------ Record extracts ------

/-- The FIXED-TIME density law of large numbers at every `s ∈ [0, t]`, for laws `P N` and flows `Φ N`. -/
def DensityLLNUpTo (P : (N : ℕ) → Measure (Config (N + 1) (Fin 3) T3)) {σ : ℝ} (Φ : Flows σ)
    (ρ : ℝ → T3 → ℝ) (t : ℝ) : Prop :=
  ∀ s ∈ Icc 0 t, ∀ χ : T3 → ℝ, Continuous χ → ∀ δ : ℝ, 0 < δ →
    Tendsto (fun N => P N {z | δ < |empiricalDensityField ((Φ N).flow s z) χ - ∫ x, χ x * ρ s x|})
      atTop (𝓝 0)

/-! ## §1 Registered stubs (tree vocabulary only; discharged by the landed `Theorems.stub_*`) -/

/-- **STUB A — mean displacement bound** (the trajectory half of the Lipschitz clock; size M). Along the orbit of a
good point of ANY hard-sphere flow on `𝕋³` (any diameter `ε`, any `n`, all real times), the mean minimal-image
displacement of the particles between times `s` and `s'` is at most `√(2K/n) · |s' − s|`, `K = configEnergy z`
(`√(2K/n)` = quadratic-mean speed, conserved). Route: `f(τ) := n⁻¹ ∑ᵢ d(xᵢ(τ), xᵢ(s))` is continuous
(`pos_continuous`, `Torus.continuous_euclidDist`); at every `τ` there is a collision-free `(τ, u)`
(`exists_Ioo_right_free`) on which the orbit is free flight from `γ τ` (`eq_freeFlight_of_Ioo_free`), so for
`τ' ∈ [τ, u)`: `f(τ') − f(τ) ≤ n⁻¹∑ᵢ d(xᵢ(τ'), xᵢ(τ)) ≤ (τ'−τ) n⁻¹∑ᵢ‖vᵢ(τ)‖ ≤ (τ'−τ)√(2K(γ τ)/n) = (τ'−τ)√(2K(z)/n)`
(`euclidDist_triangle`, `euclidDist_translate_le x x a 0`, Cauchy–Schwarz, `configEnergy_eq_holds` + `flow_zero`); the
fencing lemma `image_le_of_liminf_slope_right_le_deriv_boundary` (B(τ) = √(2K/n)(τ − s)) gives the bound on `[s, s']`;
`s' < s` by symmetry of `euclidDist`. `n = 0`: both sides `0`. -/
theorem stub_meanDisplacement {ε : ℝ} {n : ℕ} (Ψ : HardSphereFlow (Torus.geometry (Fin 3)) ε n)
    {z : Config n (Fin 3) T3} (hz : z ∈ Ψ.good) (s s' : ℝ) :
    (n : ℝ)⁻¹ * ∑ i, Torus.euclidDist ((Ψ.flow s' z i).1) ((Ψ.flow s z i).1) ≤
      Real.sqrt (2 * ((n : ℝ)⁻¹ * configEnergy z)) * |s' - s| :=
  Theorems.stub_meanDisplacement Ψ hz s s'

/-- **STUB B — modulus of the Euler density** (size M). For a field `ρ` jointly smooth on `[0, T) × 𝕋³`
(`IsHardSphereEulerSolution.smooth_density`) and `t < T`: for every `η > 0` a radius `r₀ ≤ 1/2` with (i)
`∫ cone r y x · ρ s y dy ≤ ρ s x + η` for all `r ∈ (0, r₀)`, `s ∈ [0, t]`, `x`, and (ii) a joint modulus
`|ρ s x − ρ s' x'| ≤ η` for `|s − s'| ≤ τ₀`, `euclidDist x x' ≤ r₀` (`s, s' ∈ [0, t]`). Route: the space–time lift
`stLift ρ` is continuous on `Ico 0 T ×ˢ univ` (`IsSmoothSpaceTimeOn.continuousOn_stLift`), hence uniformly continuous on
the compact `Icc 0 t ×ˢ closedBall 0 2` (`IsCompact.uniformContinuousOn_of_continuous`); for `x, x'` lift to
`ỹ := reprSym x` (`‖ỹ‖ ≤ √3/2`, `norm_reprSym_le_holds`) and `ỹ' := ỹ + reprSym (x' − x)` (`proj ỹ' = x'` by
`proj_add`/`proj_reprSym`, `‖ỹ' − ỹ‖ = euclidDist x' x`) ⇒ (ii); (i) from (ii) at equal times, `cone ≥ 0`,
`cone r y x = 0` unless `euclidDist y x < r`, `∫ cone r y x dy = 1` (`integral_cone` + `euclidDist_comm` +
`coneMass_eq_one`, `r ≤ 1/2`). Only CONTINUITY of `ρ` is used — no balance law, no cap is claimed. -/
theorem stub_eulerDensityModulus {T : ℝ} {ρ : ℝ → T3 → ℝ}
    (hρ : Torus.IsSmoothSpaceTimeOn (Ico 0 T) ρ) {t : ℝ} (ht : t ∈ Ico 0 T) :
    ∀ η : ℝ, 0 < η → ∃ r₀ : ℝ, 0 < r₀ ∧ r₀ ≤ 1 / 2 ∧
      (∀ r : ℝ, 0 < r → r < r₀ → ∀ s ∈ Icc 0 t, ∀ x : T3, ∫ y, cone r y x * ρ s y ≤ ρ s x + η) ∧
      ∃ τ₀ : ℝ, 0 < τ₀ ∧ ∀ s ∈ Icc 0 t, ∀ s' ∈ Icc 0 t, |s - s'| ≤ τ₀ →
        ∀ x x' : T3, Torus.euclidDist x x' ≤ r₀ → |ρ s x - ρ s' x'| ≤ η :=
  Theorems.stub_eulerDensityModulus hρ ht

/-- **STUB D — the sure inclusion at fixed `N`** (pure `ε/4`-bookkeeping; size M). For ONE hard-sphere flow `Ψ`
(any `ε`, `n`), a field `ρ`, `t, η`, a radius `r > 0` with: the clock along good orbits (constant
`3/(πr⁴)·√(2K̄(z))`, `K̄ = n⁻¹·configEnergy`), the centre-Lipschitz bound of the mollified density, the Euler-side
bounds (i) `∫ cone r y x ρ(s,y)dy ≤ ρ(s,x) + η/4` and (ii) the joint modulus `η/4` at scales `(τ₀, r₀)`, a finite
`x`-net `Sx` of mesh `δx ≤ r₀` with `3/(πr⁴)·δx ≤ η/8`, a finite time net `St ⊆ [0,t]` of mesh `δt ≤ τ₀` with
`3/(πr⁴)·√(2K)·δt ≤ η/8`: every GOOD configuration with `K̄(z) ≤ K` in the overshoot event
`{∃ s ∈ [0,t], ∃ x, ρ s x + η < ρ̄ʳ(Ψ_s z)(x)}` lies in some grid deviation event
`{η/4 < |empiricalDensityField (Ψ_{s_k} z) (cone r · x_l) − ∫ cone r y x_l ρ(s_k,y) dy|}`.
Proof: pick `s_k, x_l` near `(s, x)`; `ρ̄ʳ(Ψ_{s_k}z)(x_l) ≥ ρ̄ʳ(Ψ_s z)(x) − η/8 − η/8 > ρ(s,x) + 3η/4 ≥ ρ(s_k,x_l) + η/2
≥ ∫cone·ρ(s_k) + η/4`, and `empiricalDensityField w (cone r · x_l) = mollDensity r w x_l` (`rfl`). -/
theorem stub_capEventSubset {ε : ℝ} {n : ℕ} (Ψ : HardSphereFlow (Torus.geometry (Fin 3)) ε n)
    (ρ : ℝ → T3 → ℝ) {t η r r₀ τ₀ K δx δt : ℝ} (hr : 0 < r)
    (hclock : ∀ z ∈ Ψ.good, ∀ (s s' : ℝ) (x₀ : T3),
      |mollDensity r (Ψ.flow s' z) x₀ - mollDensity r (Ψ.flow s z) x₀| ≤
        3 / (Real.pi * r ^ 4) * Real.sqrt (2 * ((n : ℝ)⁻¹ * configEnergy z)) * |s' - s|)
    (hlip : ∀ (w : Config n (Fin 3) T3) (x x' : T3),
      |mollDensity r w x - mollDensity r w x'| ≤ 3 / (Real.pi * r ^ 4) * Torus.euclidDist x x')
    (hmod1 : ∀ s ∈ Icc 0 t, ∀ x : T3, ∫ y, cone r y x * ρ s y ≤ ρ s x + η / 4)
    (hmod2 : ∀ s ∈ Icc 0 t, ∀ s' ∈ Icc 0 t, |s - s'| ≤ τ₀ →
      ∀ x x' : T3, Torus.euclidDist x x' ≤ r₀ → |ρ s x - ρ s' x'| ≤ η / 4)
    (Sx : Finset T3) (hSx : ∀ x : T3, ∃ x' ∈ Sx, Torus.euclidDist x x' ≤ δx)
    (hδx₁ : δx ≤ r₀) (hδx₂ : 3 / (Real.pi * r ^ 4) * δx ≤ η / 8)
    (St : Finset ℝ) (hSt : ∀ s ∈ St, s ∈ Icc 0 t) (hSt' : ∀ s ∈ Icc 0 t, ∃ s' ∈ St, |s - s'| ≤ δt)
    (hδt₁ : δt ≤ τ₀) (hδt₂ : 3 / (Real.pi * r ^ 4) * Real.sqrt (2 * K) * δt ≤ η / 8) :
    {z | ∃ s ∈ Icc 0 t, ∃ x : T3, ρ s x + η < mollDensity r (Ψ.flow s z) x} ∩ Ψ.good ∩
        {z | (n : ℝ)⁻¹ * configEnergy z ≤ K} ⊆
      ⋃ s ∈ St, ⋃ x ∈ Sx, {z | η / 4 < |empiricalDensityField (Ψ.flow s z) (fun y => cone r y x) -
        ∫ y, cone r y x * ρ s y|} :=
  Theorems.stub_capEventSubset Ψ ρ hr hclock hlip hmod1 hmod2 Sx hSx hδx₁ hδx₂ St hSt hSt' hδt₁ hδt₂

/-- **STUB E — the finite-grid upgrade, measure-theoretic assembly** (lead; size M). Given, for the flow family
`Φ`, the mean displacement bound along good orbits (STUB A per `N`), tightness `P_N(K < K̄_N) → 0` of the kinetic
energy per particle, the density modulus of `ρ` on `[0, t]` (STUB B's conclusion) and the fixed-time density LLN at
every `s ∈ [0, t]`, the crux's conclusion block `CapLimit σ a₀ u₀ θ₀ Φ ρ t` holds: for `η, δ` take `r₀, τ₀` from the
modulus at `η/4`; for `r < r₀` the clock (A + `3/(πr⁴)`-Lipschitz cone), finite nets of `𝕋³`
(`finite_cover_balls_of_compact` + `euclidDist_le_holds`) and of `[0, t]`, STUB D's inclusion
`capEvent ⊆ goodᶜ ∪ {K < K̄} ∪ ⋃ grid events`, `goodᶜ` null (`localGibbsLaw_compl_good`), each grid event `→ 0` by the
LLN at `s_k` with the continuous test `cone r · x_l`, finite union bound on the outer measure, `tendsto_finset_sum`,
`Tendsto.eventually_lt_const` ⇒ `N₀`. -/
theorem stub_gridUpgrade {σ : ℝ} (a₀ θ₀ : T3 → ℝ) (u₀ : T3 → V3) (Φ : Flows σ) (ρ : ℝ → T3 → ℝ)
    (t : ℝ)
    (hdisp : ∀ N : ℕ, ∀ z ∈ (Φ N).good, ∀ s s' : ℝ,
      ((N + 1 : ℕ) : ℝ)⁻¹ * ∑ i, Torus.euclidDist (((Φ N).flow s' z i).1) (((Φ N).flow s z i).1) ≤
        Real.sqrt (2 * (((N + 1 : ℕ) : ℝ)⁻¹ * configEnergy z)) * |s' - s|)
    {K : ℝ}
    (hK : Tendsto (fun N => localGibbsLaw σ a₀ u₀ θ₀ N (Φ N)
      {z | K < ((N + 1 : ℕ) : ℝ)⁻¹ * configEnergy z}) atTop (𝓝 0))
    (hmod : ∀ η : ℝ, 0 < η → ∃ r₀ : ℝ, 0 < r₀ ∧ r₀ ≤ 1 / 2 ∧
      (∀ r : ℝ, 0 < r → r < r₀ → ∀ s ∈ Icc 0 t, ∀ x : T3, ∫ y, cone r y x * ρ s y ≤ ρ s x + η) ∧
      ∃ τ₀ : ℝ, 0 < τ₀ ∧ ∀ s ∈ Icc 0 t, ∀ s' ∈ Icc 0 t, |s - s'| ≤ τ₀ →
        ∀ x x' : T3, Torus.euclidDist x x' ≤ r₀ → |ρ s x - ρ s' x'| ≤ η)
    (hlln : ∀ s ∈ Icc 0 t, ∀ χ : T3 → ℝ, Continuous χ → ∀ δ : ℝ, 0 < δ →
      Tendsto (fun N => localGibbsLaw σ a₀ u₀ θ₀ N (Φ N)
        {z | δ < |empiricalDensityField ((Φ N).flow s z) χ - ∫ x, χ x * ρ s x|}) atTop (𝓝 0)) :
    CapLimit σ a₀ u₀ θ₀ Φ ρ t :=
  Theorems.stub_gridUpgrade a₀ θ₀ u₀ Φ ρ t hdisp hK hmod hlln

------

## Directions for this task
Which lines of the data contain the string "hδx₁"? Copy each one.

## Completed task
    (hδx₁ : δx ≤ r₀) (hδx₂ : 3 / (Real.pi * r ^ 4) * δx ≤ η / 8)
  Theorems.stub_capEventSubset Ψ ρ hr hclock hlip hmod1 hmod2 Sx hSx hδx₁ hδx₂ St hSt hSt' hδt₁ hδt₂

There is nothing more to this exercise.